Each line of the data below that contains "hmax" must be copied.

BEGIN

/-! ### §0b The summation loop in the rounding-error model (ENCODING, ours) -/

/-- The loop `s = 0; for i = 1:m, s = fl(s + wᵢ)` with the first assignment exact:
`flSum w ε 0 = 0`, `flSum w ε 1 = w₀`, `flSum w ε (i+2) = (flSum w ε (i+1) + w_{i+1})(1 + ε_{i+1})`.
[cite: BlanchardHighamHigham2021, Alg. 3.1 lines 1–5] -/
def flSum (w ε : ℕ → ℝ) : ℕ → ℝ
  | 0 => 0
  | 1 => w 0
  | i + 2 => (flSum w ε (i + 1) + w (i + 1)) * (1 + ε (i + 1))

/-- `flSum` is the tree's recursive summation shifted by one index: `flSum w ε (m+1) = recSum w ε m`.
[cite: Higham2002ASNA, §4.2 eq. (4.2)] -/
theorem flSum_succ_eq_recSum (w ε : ℕ → ℝ) : ∀ m : ℕ, flSum w ε (m + 1) = Higham2002.recSum w ε m
  | 0 => rfl
  | m + 1 => by
      show (flSum w ε (m + 1) + w (m + 1)) * (1 + ε (m + 1)) = _
      rw [Higham2002.recSum, flSum_succ_eq_recSum w ε m]

/-- Without rounding errors the loop returns the exact sum. [cite: BlanchardHighamHigham2021, Alg. 3.1] -/
theorem flSum_exact (w : ℕ → ℝ) : ∀ m : ℕ, flSum w 0 m = ∑ i ∈ range m, w i
  | 0 => by simp [flSum]
  | 1 => by simp [flSum]
  | m + 2 => by
      show (flSum w 0 (m + 1) + w (m + 1)) * (1 + (0 : ℕ → ℝ) (m + 1))
        = ∑ i ∈ range (m + 1 + 1), w i
      rw [flSum_exact w (m + 1), Finset.sum_range_succ _ (m + 1)]
      simp

/-- The absolute model bound of the loop, from the tree: `|flSum w ε (m+1) − Σ_{i≤m} wᵢ| ≤
((1+u)^m − 1)·Σ_{i≤m} |wᵢ|`. [cite: Higham2002ASNA, §4.2 eq. (4.3)] -/
theorem abs_flSum_sub_sum_le {u : ℝ} (hu : 0 ≤ u) (w ε : ℕ → ℝ) (hε : ∀ k, |ε k| ≤ u) (m : ℕ) :
    |flSum w ε (m + 1) - ∑ i ∈ range (m + 1), w i| ≤ ((1 + u) ^ m - 1) * ∑ i ∈ range (m + 1), |w i| := by
  rw [flSum_succ_eq_recSum]
  exact Higham2002.abs_recSum_sub_sum_le hu w ε hε m

/-- NONNEGATIVE TERMS: `m + 1` terms summed with `m` rounded additions are log-accurate with `m`
units, `LogAcc (m·logErr u) (Σ_{i≤m} wᵢ) (flSum w ε (m+1))` — the "`|Δs| ≤ γ_{n−1} s`" step in the
proof of (3.3), exact. [cite: BlanchardHighamHigham2021, §3 eq. (3.3)] -/
theorem logAcc_flSum_succ {u : ℝ} (hu : 0 ≤ u) (hu1 : u < 1) (w ε : ℕ → ℝ) (hw : ∀ i, 0 ≤ w i)
    (hε : ∀ k, |ε k| ≤ u) :
    ∀ m : ℕ, LogAcc (m * logErr u) (∑ i ∈ range (m + 1), w i) (flSum w ε (m + 1))
  | 0 => by
      rw [Nat.cast_zero, zero_mul, Finset.sum_range_one]
      exact LogAcc.refl le_rfl (hw 0)
  | m + 1 => by
      have ih := logAcc_flSum_succ hu hu1 w ε hw hε m
      have hterm : LogAcc (m * logErr u) (w (m + 1)) (w (m + 1)) :=
        LogAcc.refl (mul_nonneg (Nat.cast_nonneg m) (logErr_nonneg hu hu1)) (hw _)
      have h := (ih.add hterm).mul_one_add
        (add_nonneg (Finset.sum_nonneg fun i _ => hw i) (hw _)) (hε (m + 1)) hu1
      rw [Finset.sum_range_succ _ (m + 1)]
      show LogAcc _ _ ((flSum w ε (m + 1) + w (m + 1)) * (1 + ε (m + 1)))
      exact h.congr_left (by push_cast; ring)

/-! ### §1 Log-sum-exp and softmax: definitions and exact facts -/

/-- `Σᵢ e^{xᵢ}` over `x₀,…,x_{n−1}`. ENCODING of the vector as `x : ℕ → ℝ` on `range n`.
[cite: BlanchardHighamHigham2021, eq. (1.1)] -/
def expSum (x : ℕ → ℝ) (n : ℕ) : ℝ := ∑ i ∈ range n, Real.exp (x i)

/-- Log-sum-exp `y = f(x) = log Σᵢ e^{xᵢ}`. [cite: BlanchardHighamHigham2021, eq. (1.1)] -/
def lse (x : ℕ → ℝ) (n : ℕ) : ℝ := Real.log (expSum x n)

/-- Softmax `gⱼ(x) = e^{xⱼ} / Σᵢ e^{xᵢ}`. [cite: BlanchardHighamHigham2021, eq. (1.2)] -/
def softmax (x : ℕ → ℝ) (n j : ℕ) : ℝ := Real.exp (x j) / expSum x n

/-- `Σ e^{xᵢ} > 0` (`n ≥ 1`). [cite: BlanchardHighamHigham2021, eq. (1.1)] -/
theorem expSum_pos (x : ℕ → ℝ) {n : ℕ} (hn : 0 < n) : 0 < expSum x n := by
  unfold expSum
  exact Finset.sum_pos (fun i _ => Real.exp_pos _) (Finset.nonempty_range_iff.mpr hn.ne')

/-- Each term is below the sum. [cite: BlanchardHighamHigham2021, eq. (4.2)] -/
theorem exp_le_expSum (x : ℕ → ℝ) {n j : ℕ} (hj : j < n) : Real.exp (x j) ≤ expSum x n := by
  unfold expSum
  exact Finset.single_le_sum (f := fun i => Real.exp (x i)) (fun i _ => (Real.exp_pos _).le)
    (Finset.mem_range.mpr hj)

/-- `Σ e^{xᵢ} ≤ n·e^{a}` when all `xᵢ ≤ a`. [cite: BlanchardHighamHigham2021, eq. (4.2)] -/
theorem expSum_le (x : ℕ → ℝ) {n : ℕ} {a : ℝ} (ha : ∀ i < n, x i ≤ a) :
    expSum x n ≤ n * Real.exp a := by
  unfold expSum
  calc ∑ i ∈ range n, Real.exp (x i) ≤ ∑ _i ∈ range n, Real.exp a :=
        Finset.sum_le_sum fun i hi => Real.exp_le_exp.mpr (ha i (Finset.mem_range.mp hi))
    _ = n * Real.exp a := by rw [Finset.sum_const, Finset.card_range, nsmul_eq_mul]

/-- (4.2), lower half: `xⱼ ≤ y`, in particular `x_max ≤ y`. [cite: BlanchardHighamHigham2021, eq. (4.2)] -/
theorem le_lse (x : ℕ → ℝ) {n j : ℕ} (hj : j < n) : x j ≤ lse x n := by
  have h := Real.log_le_log (Real.exp_pos (x j)) (exp_le_expSum x hj)
  rwa [Real.log_exp] at h

/-- (4.2), upper half: `y ≤ x_max + log n` (any upper bound `a` of the `xᵢ`).
[cite: BlanchardHighamHigham2021, eq. (4.2)] -/
theorem lse_le (x : ℕ → ℝ) {n : ℕ} (hn : 0 < n) {a : ℝ} (ha : ∀ i < n, x i ≤ a) :
    lse x n ≤ a + Real.log n := by
  have hn' : (0 : ℝ) < n := Nat.cast_pos.mpr hn
  have h := Real.log_le_log (expSum_pos x hn) (expSum_le x ha)
  rw [Real.log_mul hn'.ne' (Real.exp_pos a).ne', Real.log_exp] at h
  unfold lse; linarith

/-- (4.3): `|y − xⱼ| ≤ |x_max − xⱼ| + log n`. [cite: BlanchardHighamHigham2021, eq. (4.3)] -/
theorem abs_lse_sub_le (x : ℕ → ℝ) {n j : ℕ} (hj : j < n) {a : ℝ} (ha : ∀ i < n, x i ≤ a) :
    |lse x n - x j| ≤ |a - x j| + Real.log n := by
  have h1 := le_lse x hj
  have h2 := lse_le x (lt_of_le_of_lt (Nat.zero_le j) hj) ha
  rw [abs_of_nonneg (show 0 ≤ lse x n - x j by linarith)]
  have h3 := le_abs_self (a - x j)
  linarith

/-- `gⱼ > 0`. [cite: BlanchardHighamHigham2021, eq. (1.2)] -/
theorem softmax_pos (x : ℕ → ℝ) {n : ℕ} (hn : 0 < n) (j : ℕ) : 0 < softmax x n j := by
  unfold softmax
  exact div_pos (Real.exp_pos _) (expSum_pos x hn)

/-- `gⱼ ≤ 1`. [cite: BlanchardHighamHigham2021, eq. (1.2)] -/
theorem softmax_le_one (x : ℕ → ℝ) {n j : ℕ} (hj : j < n) : softmax x n j ≤ 1 := by
  unfold softmax
  exact (div_le_one (expSum_pos x (lt_of_le_of_lt (Nat.zero_le j) hj))).mpr (exp_le_expSum x hj)

/-- `Σⱼ gⱼ = 1`. [cite: BlanchardHighamHigham2021, eq. (1.2)] -/
theorem sum_softmax (x : ℕ → ℝ) {n : ℕ} (hn : 0 < n) : ∑ j ∈ range n, softmax x n j = 1 := by
  unfold softmax
  rw [← Finset.sum_div]
  exact div_self (expSum_pos x hn).ne'

/-- `‖g‖_∞ ≥ 1/n`: the maximal component is at least `1/n` (used in the proof of Theorem 3.3).
[cite: BlanchardHighamHigham2021, §3 proof of Thm. 3.3] -/
theorem inv_le_softmax_max (x : ℕ → ℝ) {n k : ℕ} (hk : k < n) (hmax : ∀ i < n, x i ≤ x k) :
    (n : ℝ)⁻¹ ≤ softmax x n k := by
  have hn : 0 < n := lt_of_le_of_lt (Nat.zero_le k) hk
  have hn' : (0 : ℝ) < n := Nat.cast_pos.mpr hn
  unfold softmax
  rw [inv_eq_one_div, div_le_div_iff₀ hn' (expSum_pos x hn), one_mul, mul_comm]
  exact expSum_le x hmax

/-- Shifting the data: `Σ e^{xᵢ − a} = e^{−a} Σ e^{xᵢ}`. [cite: BlanchardHighamHigham2021, eq. (1.3)] -/
theorem expSum_shift (x : ℕ → ℝ) (a : ℝ) (n : ℕ) :
    expSum (fun i => x i - a) n = Real.exp (-a) * expSum x n := by
  unfold expSum
  rw [Finset.mul_sum]
  refine Finset.sum_congr rfl fun i _ => ?_
  show Real.exp (x i - a) = Real.exp (-a) * Real.exp (x i)
  rw [sub_eq_add_neg, Real.exp_add, mul_comm]

/-- (1.3): `y = a + log Σ e^{xᵢ − a}` for any shift `a`. [cite: BlanchardHighamHigham2021, eq. (1.3)] -/
theorem lse_shift (x : ℕ → ℝ) (a : ℝ) {n : ℕ} (hn : 0 < n) :
    lse x n = a + lse (fun i => x i - a) n := by
  unfold lse
  rw [expSum_shift, Real.log_mul (Real.exp_pos _).ne' (expSum_pos x hn).ne', Real.log_exp]
  ring

/-- (1.4): softmax is shift invariant. [cite: BlanchardHighamHigham2021, eq. (1.4)] -/
theorem softmax_shift (x : ℕ → ℝ) (a : ℝ) (n j : ℕ) :
    softmax (fun i => x i - a) n j = softmax x n j := by
  show Real.exp (x j - a) / expSum (fun i => x i - a) n = Real.exp (x j) / expSum x n
  rw [expSum_shift, sub_eq_add_neg, Real.exp_add, mul_comm (Real.exp (x j)),
    mul_div_mul_left _ _ (Real.exp_pos (-a)).ne']

/-- (1.5): the division-free formula `gⱼ = exp(xⱼ − log Σ e^{xᵢ})`.
[cite: BlanchardHighamHigham2021, eq. (1.5)] -/
theorem softmax_eq_exp_sub_lse (x : ℕ → ℝ) {n : ℕ} (hn : 0 < n) (j : ℕ) :
    softmax x n j = Real.exp (x j - lse x n) := by
  unfold softmax lse
  rw [Real.exp_sub, Real.exp_log (expSum_pos x hn)]

/-- Updating one coordinate: `Σᵢ e^{(x[j ↦ t])ᵢ} = e^t + Σ_{i ≠ j} e^{xᵢ}`.
[cite: BlanchardHighamHigham2021, eq. (1.2)] -/
theorem expSum_update (x : ℕ → ℝ) {n j : ℕ} (hj : j < n) (t : ℝ) :
    expSum (Function.update x j t) n = Real.exp t + ∑ i ∈ (range n).erase j, Real.exp (x i) := by
  unfold expSum
  rw [← Finset.add_sum_erase _ _ (Finset.mem_range.mpr hj), Function.update_self]
  congr 1
  refine Finset.sum_congr rfl fun i hi => ?_
  rw [Function.update_of_ne (Finset.ne_of_mem_erase hi)]

/-- (1.2): SOFTMAX IS THE GRADIENT OF LOG-SUM-EXP, `∂f/∂xⱼ (x) = gⱼ(x)`.
[cite: BlanchardHighamHigham2021, eq. (1.2)] -/
theorem hasDerivAt_lse (x : ℕ → ℝ) {n j : ℕ} (hj : j < n) :
    HasDerivAt (fun t => lse (Function.update x j t) n) (softmax x n j) (x j) := by
  have hfun : (fun t => lse (Function.update x j t) n) =
      fun t => Real.log (Real.exp t + ∑ i ∈ (range n).erase j, Real.exp (x i)) := by
    funext t
    rw [lse, expSum_update x hj]
  have hval : expSum x n = Real.exp (x j) + ∑ i ∈ (range n).erase j, Real.exp (x i) := by
    have h := expSum_update x hj (x j)
    rwa [Function.update_eq_self] at h
  have hpos : Real.exp (x j) + ∑ i ∈ (range n).erase j, Real.exp (x i) ≠ 0 := by
    have : 0 ≤ ∑ i ∈ (range n).erase j, Real.exp (x i) :=
      Finset.sum_nonneg fun i _ => (Real.exp_pos _).le
    have : 0 < Real.exp (x j) + ∑ i ∈ (range n).erase j, Real.exp (x i) := by
      have := Real.exp_pos (x j); linarith
    exact this.ne'
  rw [hfun, softmax, hval]
  exact ((Real.hasDerivAt_exp (x j)).add_const _).log hpos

END

Answer to this task ->
theorem inv_le_softmax_max (x : ℕ → ℝ) {n k : ℕ} (hk : k < n) (hmax : ∀ i < n, x i ≤ x k) :
  exact expSum_le x hmax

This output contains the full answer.